We learn from a memorandum of Mr. Lear, that he said during the day: "Doctor, I die hard, but I am not afraid to go." In the view of death the pious monarch of Israel expressed himself in corresponding terms: "Though I walk through the valley of the shadow of death, I will fear no evil, for thou art with me, thy rod and thy staff they comfort me." Whence the absence of fear from the bosom of Washington, whilst his body was racked with pain, and eternity opening before him? Was it blindness of mind-a low estimate of sin-an inadequate sense of accountability? Or was it rather the result of confidence in the mercy of God, assured to mankind through Him whom he was accustomed to regard as the "Divine Author of our blessed religion?" We cannot doubt but that his remarkable composure, under so sudden a visitation, had its origin in a comfortable sense of the Divine goodness, and his own readiness for the great change which was at hand. That Saviour, who in pardoning sin deprives death of its sting, and the grave of its victory, was surely his dependence and source of his affectionate gratitude to ministering friends, and his humble resignation to the Divine will and pleasure.

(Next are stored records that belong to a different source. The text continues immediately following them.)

/-! ### Holomorphy of `fₜ = gₜ⁻¹` and of `gₜ`; the conformal equivalence -/

/-- **The backward map `fₜ = gₜ⁻¹` is holomorphic on `ℍₒ` with non-vanishing derivative**
(`fₜ'(w₀) = exp ∫₀ᵗ 2/(h(s) - W(t-s))² ds` for the backward trajectory `h` from `w₀`).
Lawler (2005), Ch. 4 §4.1, Thm. 4.6 / eq. (4.7). [cite: Lawler2005, Ch. 4 §4.1] -/
theorem hasDerivAt_invFunOn_map (hW : Continuous W) (t : ℝ≥0) {w₀ : ℂ} (hw₀ : 0 < w₀.im) :
    ∃ f' : ℂ, f' ≠ 0 ∧ HasDerivAt (Function.invFunOn (map W t) (domain W t)) f' w₀ := by
  set F := Function.invFunOn (map W t) (domain W t) with hFdef
  set m : ℝ≥0 := ⟨w₀.im / 2, by positivity⟩
  have hm : 0 < m := by
    change (0 : ℝ) < w₀.im / 2
    positivity
  have hm' : (0 : ℝ) < m := hm
  have hmw₀ : (m : ℝ) < w₀.im := by
    change w₀.im / 2 < w₀.im
    linarith
  have hback : ∀ w : ℂ, (m : ℝ) < w.im → ∃ h : ℝ → ℂ, h 0 = w ∧ Continuous h ∧
      (∀ s ∈ Icc (0 : ℝ) t, HasDerivWithinAt h (-vectorField W ((t : ℝ) - s) (h s))
        (Icc (-1 : ℝ) t) s) ∧
      (∀ s ∈ Icc (0 : ℝ) t, w.im ≤ (h s).im) ∧ h t ∈ domain W t ∧ map W t (h t) = w :=
    fun w hw ↦ exists_backward_solution hW t hm hw
  choose H hH0 hHc hHd hHim hHdom hHmap using hback
  have hHim' : ∀ w (hw : (m : ℝ) < w.im), ∀ s ∈ Icc (0 : ℝ) t, (m : ℝ) ≤ (H w hw s).im :=
    fun w hw s hs ↦ hw.le.trans (hHim w hw s hs)
  have hinv := (bijOn_map hW t).invOn_invFunOn
  have hmapsF : MapsTo F upperHalfPlaneSet (domain W t) := (bijOn_map hW t).surjOn.mapsTo_invFunOn
  -- `F` is given by the backward flow
  have hF : ∀ w (hw : (m : ℝ) < w.im), F w = H w hw t := by
    intro w hw
    have hwH : w ∈ upperHalfPlaneSet := hm'.trans hw
    refine injOn_map hW t (hmapsF hwH) (hHdom w hw) ?_
    rw [hinv.2 hwH, hHmap w hw]
  set h₀ := H w₀ hmw₀ with hh₀
  have hh00 : h₀ 0 = w₀ := hH0 w₀ hmw₀
  set I₀ : ℂ := ∫ u in (0 : ℝ)..t, bwdCoeff W t m h₀ h₀ u with hI₀
  refine ⟨exp I₀, exp_ne_zero _, ?_⟩
  -- the integrals `∫₀ᵗ A_w` as a function of `w`
  classical
  set G : ℂ → ℂ := fun w ↦ if hw : (m : ℝ) < w.im then
    ∫ u in (0 : ℝ)..t, bwdCoeff W t m (H w hw) h₀ u else I₀ with hG
  set C : ℝ := 2 / m ^ 3 * Real.exp (2 / m ^ 2 * t) * t with hC
  have hGbound : ∀ w, ‖G w - I₀‖ ≤ C * ‖w - w₀‖ := by
    intro w
    by_cases hw : (m : ℝ) < w.im
    · simp only [hG, dif_pos hw, hI₀]
      rw [← intervalIntegral.integral_sub
        ((continuous_bwdCoeff hW hm (hHc w hw) (hHc w₀ hmw₀)).intervalIntegrable _ _)
        ((continuous_bwdCoeff hW hm (hHc w₀ hmw₀) (hHc w₀ hmw₀)).intervalIntegrable _ _)]
      have hle : ∀ u ∈ Set.uIoc (0 : ℝ) t, ‖bwdCoeff W t m (H w hw) h₀ u - bwdCoeff W t m h₀ h₀ u‖ ≤
          2 / m ^ 3 * Real.exp (2 / m ^ 2 * t) * ‖w - w₀‖ := by
        intro u hu
        rw [Set.uIoc_of_le t.coe_nonneg] at hu
        have hu' : u ∈ Icc (0 : ℝ) t := ⟨hu.1.le, hu.2⟩
        refine (norm_bwdCoeff_sub_le hm (H w hw) h₀ u).trans ?_
        have hdist := norm_sub_le_mul_exp hW hm (hHc w hw) (hHc w₀ hmw₀) (hHd w hw) (hHd w₀ hmw₀)
          (hHim' w hw) (hHim' w₀ hmw₀) hu'
        simp only [hH0] at hdist
        have hexp : Real.exp (2 / m ^ 2 * u) ≤ Real.exp (2 / m ^ 2 * t) := by
          gcongr; exact hu.2
        calc 2 / (m : ℝ) ^ 3 * ‖H w hw u - h₀ u‖
            ≤ 2 / (m : ℝ) ^ 3 * (‖w - w₀‖ * Real.exp (2 / m ^ 2 * u)) := by gcongr
          _ ≤ 2 / (m : ℝ) ^ 3 * (‖w - w₀‖ * Real.exp (2 / m ^ 2 * t)) := by gcongr
          _ = 2 / m ^ 3 * Real.exp (2 / m ^ 2 * t) * ‖w - w₀‖ := by ring
      refine (intervalIntegral.norm_integral_le_of_norm_le_const hle).trans ?_
      rw [sub_zero, abs_of_nonneg t.coe_nonneg, hC]
      nlinarith [norm_nonneg (w - w₀), t.coe_nonneg,
        (by positivity : (0 : ℝ) ≤ 2 / m ^ 3 * Real.exp (2 / m ^ 2 * t))]
    · simp only [hG, dif_neg hw, sub_self, norm_zero]
      positivity
  have hGt : Tendsto G (𝓝 w₀) (𝓝 I₀) := by
    rw [tendsto_iff_norm_sub_tendsto_zero]
    refine squeeze_zero (fun w ↦ norm_nonneg _) hGbound ?_
    have : Tendsto (fun w : ℂ ↦ C * ‖w - w₀‖) (𝓝 w₀) (𝓝 (C * ‖w₀ - w₀‖)) :=
      tendsto_const_nhds.mul (continuous_norm.continuousAt.tendsto.comp
        (tendsto_id.sub tendsto_const_nhds))
    simpa using this
  have hexpG : Tendsto (fun w ↦ exp (G w)) (𝓝[≠] w₀) (𝓝 (exp I₀)) :=
    ((continuous_exp.continuousAt.tendsto).comp hGt).mono_left nhdsWithin_le_nhds
  rw [hasDerivAt_iff_tendsto_slope]
  refine hexpG.congr' ?_
  have hopen : {w : ℂ | (m : ℝ) < w.im} ∈ 𝓝 w₀ :=
    (isOpen_lt continuous_const Complex.continuous_im).mem_nhds hmw₀
  filter_upwards [mem_nhdsWithin_of_mem_nhds hopen, self_mem_nhdsWithin] with w hw hne
  have hw : (m : ℝ) < w.im := hw
  have hne : w ≠ w₀ := hne
  simp only [hG, dif_pos hw]
  rw [slope_def_field, hF w hw, hF w₀ hmw₀, ← hh₀]
  have key := sub_eq_mul_exp_integral hW hm (hHc w hw) (hHc w₀ hmw₀) (hHd w hw) (hHd w₀ hmw₀)
    (hHim' w hw) (hHim' w₀ hmw₀) (s := t) ⟨t.coe_nonneg, le_rfl⟩
  simp only [hH0] at key
  rw [key, ← hh₀, mul_div_cancel_left₀ _ (sub_ne_zero.2 hne)]

/-- **`fₜ = gₜ⁻¹` is holomorphic on `ℍₒ`.** [cite: Lawler2005, Ch. 4 §4.1] -/
theorem differentiableOn_invFunOn_map (hW : Continuous W) (t : ℝ≥0) :
    DifferentiableOn ℂ (Function.invFunOn (map W t) (domain W t)) upperHalfPlaneSet :=
  fun _ hw ↦ (hasDerivAt_invFunOn_map hW t hw).choose_spec.2.differentiableAt.differentiableWithinAt

/-- The backward map is a bijection `ℍₒ → Hₜ`. [folklore] -/
theorem bijOn_invFunOn_map (hW : Continuous W) (t : ℝ≥0) :
    BijOn (Function.invFunOn (map W t) (domain W t)) upperHalfPlaneSet (domain W t) :=
  (bijOn_map hW t).symm (bijOn_map hW t).invOn_invFunOn.symm

/-- **The Loewner map `gₜ` is holomorphic on `Hₜ`** (as the inverse of the holomorphic
injection `fₜ` with non-vanishing derivative; `Complex.differentiableOn_invFunOn_image`).
Lawler (2005), Ch. 4 §4.1, Thm. 4.6. [cite: Lawler2005, Ch. 4 §4.1] -/
theorem differentiableOn_map (hW : Continuous W) (t : ℝ≥0) :
    DifferentiableOn ℂ (map W t) (domain W t) := by
  set F := Function.invFunOn (map W t) (domain W t) with hFdef
  have hbij := bijOn_invFunOn_map hW t
  have hderiv : ∀ w ∈ upperHalfPlaneSet, deriv F w ≠ 0 := fun w hw ↦ by
    obtain ⟨f', hf', hd⟩ := hasDerivAt_invFunOn_map hW t (w₀ := w) hw
    rwa [hd.deriv]
  have h := Complex.differentiableOn_invFunOn_image isOpen_upperHalfPlaneSet
    (differentiableOn_invFunOn_map hW t) hbij.injOn hderiv
  rw [hbij.image_eq] at h
  refine h.congr fun z hz ↦ ?_
  -- `invFunOn F ℍₒ = map W t` on `Hₜ`
  have hz' : z ∈ F '' upperHalfPlaneSet := by rw [hbij.image_eq]; exact hz
  have h1 : F (Function.invFunOn F upperHalfPlaneSet z) = z := Function.invFunOn_eq hz'
  have h2 : Function.invFunOn F upperHalfPlaneSet z ∈ upperHalfPlaneSet := Function.invFunOn_mem hz'
  have h3 : F (map W t z) = z := (bijOn_map hW t).invOn_invFunOn.1 hz
  exact (hbij.injOn h2 (mapsTo_map hW t hz) (h1.trans h3.symm)).symm

/-- **`Literature.Probability.RandomPlanarGeometry.Loewner.exists_conformalEquiv_map` holds**: for a continuous driving function the
Loewner map `gₜ` is a conformal equivalence of `Hₜ = ℍₒ ∖ Kₜ` onto `ℍₒ`. Lawler (2005),
Ch. 4 §4.1, Thm. 4.6. [cite: Lawler2005, Ch. 4 §4.1 Thm. 4.6] -/
theorem exists_conformalEquiv_map_holds : exists_conformalEquiv_map (W := W) := fun hW t ↦
  ⟨ConformalEquiv.ofBijOn (map W t) (differentiableOn_map hW t) (bijOn_map hW t)
    (differentiableOn_invFunOn_map hW t), fun _ _ ↦ rfl⟩

end Loewner

end Literature.Probability.RandomPlanarGeometry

To what but an evangelical source can we refer the language used by • him in reference to his dying pains? "I should have been glad, had it pleased God, to die a little easier, but I doubt not it is for my good.” In what way was such an end to be answered? It was in one way only that they could be so. They could only exert a salutary influence on his spiritual state and prospects. The language of the Scriptures is: "Whom the Lord loveth he chasteneth, and scourgeth every son whom he receiveth. If ye endure chastening, God dealeth with you as with sons; for what son is he whom the father chasteneth not." Again, it is written: "For our light affliction, which is but for a moment, worketh for us a far more exceeding and eternal weight of glory; while we look not at the things which are seen, but at the things which are not seen; for the things which are seen are temporal; but the things which are not seen are eternal." With what other views than these, could the dying Washington regard his sufferings as useful to him? Without the light which religion shed upon the painful dispensation under which he was suffering unto death, the profoundest gloom would have enveloped his mind, and filled him with a sense of unmingled evil in the bitter cup he was draining to the dregs. But Faith turned his eye from things seen to things unseen; and in the assurance that the first were "temporal," whilst the last were "eternal," enabled the possessor, though in much affliction of body, to cheer himself with the happy conviction that “it was for his good."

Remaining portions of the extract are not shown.